[EXCERPTED RECORDS Boundary: Start]
import Summits.Langlands.Langlands.Theses.ImaginaryQuadraticAnchor
import Literature.NumberTheory.Automorphic.AutomorphicInductionCuspidal
import Literature.NumberTheory.Automorphic.HenniartAutomorphicInduction

/-!
# Birth skeleton (BC3) for the crux `WeakAutomorphicInduction` (stmt-Langlands-18735)
# of route-Langlands-ImaginaryQuadraticAnchor — line `birth`: TOWER REDUCTION TO PRIMITIVE EXTENSIONS

Crux (fixed, the route's decl): weak automorphic induction of an L-algebraic cuspidal `π` of
`GL_n(𝔸_L)` along an ARBITRARY finite extension `L ⊃ K` of an imaginary quadratic field `K`,
landing in an equal-slope family of L-algebraic cuspidals `P_1, …, P_r` over `K` whose summed
Satake polynomials are `∏_(v ∣ w) SatPoly(π_v)(X^f(v|w))` at almost every `w` (Arthur–Clozel 1989,
Ch. 3, Def. 6.1 shape).

Line.  The field variable `L/K` is attacked through the lattice of intermediate fields:
* `stub_primitiveCase` (load-bearing, the open core): the crux-shaped statement for a PRIMITIVE
  extension `L/K` (no intermediate field strictly between `K` and `L`) of an arbitrary TOTALLY
  COMPLEX base `K` (every field between an imaginary quadratic field and `L` is totally complex, and
  automorphic induction at complex places is the plain sum of Harish-Chandra parameters, so
  L-algebraicity is functorial there).  Its known rungs: `[L:K]` prime with cyclic Galois group
  (Arthur–Clozel Thm. 6.2 + Lemma 6.3/6.4, Henniart 2012 at infinity) — see `stub_cyclicPrimeCase`;
  non-normal cubic for `n = 1` (Jacquet–Piatetski-Shapiro–Shalika).  Open: primitive `L/K` with
  insoluble Galois closure (e.g. `A₅`-quintics), i.e. non-solvable automorphic induction.
* `stub_towerReduction` (load-bearing, closable now): the primitive case over all totally complex
  bases implies the general case over all totally complex bases — strong induction on `[L:K]`
  through an intermediate field `K ⊊ M ⊊ L`, inducing the family member by member
  (`IsAutomorphicInductionAlong.trans`, `isAutomorphicInductionAlong_of_satake_sum`,
  `inducedSatakePolynomial_tower`, `eventually_forall_under_eq`, `finite_setOf_asIdeal_under_eq`
  are the tree's bookkeeping for exactly this), concatenating families (`finSigmaFinEquiv`),
  carrying L-algebraicity verbatim and the common slope `σ` through `q_u = q_w^f(u|w)` and the
  uniqueness of the slope of a cuspidal representation (central character:
  `AutomorphicRepData.exists_centralCharacter`, `HeckeCharacter.exists_norm_detTwist_eq_ideleNorm_rpow`).
* `stub_cyclicPrimeCase` (BC5 plan-only rung, first prover target; it lies INSIDE the domain of
  `stub_primitiveCase`, an extension of prime degree being primitive): the crux in the cyclic
  prime-degree case off the Galois-stable locus, from the vendored named facts
  `automorphicInduction_cyclic_cuspidal` (Arthur–Clozel Thm. 6.2 / Lemma 6.4: a CUSPIDAL induced
  representation, `r = 1`), `Henniart2012_infinityType_of_automorphicInduction` (archimedean
  parameters of the induced representation = sum over the embeddings above) and the existence of
  infinity types (`AutomorphicRepData.exists_hasInfinityType`, Clozel 1990 §3.3); the slope clause
  follows from the Satake identity alone (`‖∏ f-th roots‖ = ∏_(v∣w) ‖β_v.prod‖ = q_w^(n[L:K]σ)`).
Assembly `WeakAutomorphicInduction_of`: specialise the general statement delivered by
`stub_towerReduction stub_primitiveCase` to the imaginary quadratic base (pure logic).

Disproof used: none on file for this crux (`ledger crux ls`: no Disproof.lean; negatives index of
the summit has no statement of this shape — refuter note 2026-08-17 on the item).  Dead lines: none
recorded.  The earlier registered split (existence of the family / slopes-and-algebraicity of every
such family, planner-type-573875563d) remains available as a resplit of `stub_primitiveCase`.
-/

namespace Summit.Langlands.Langlands.Cruxes.WeakAutomorphicInduction.Birth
[EXCERPTED RECORDS Boundary: End]
_YOUR TASK_: Please tally the lines of the data in which the string "route" appears and write only the total.

_REPLY_: 2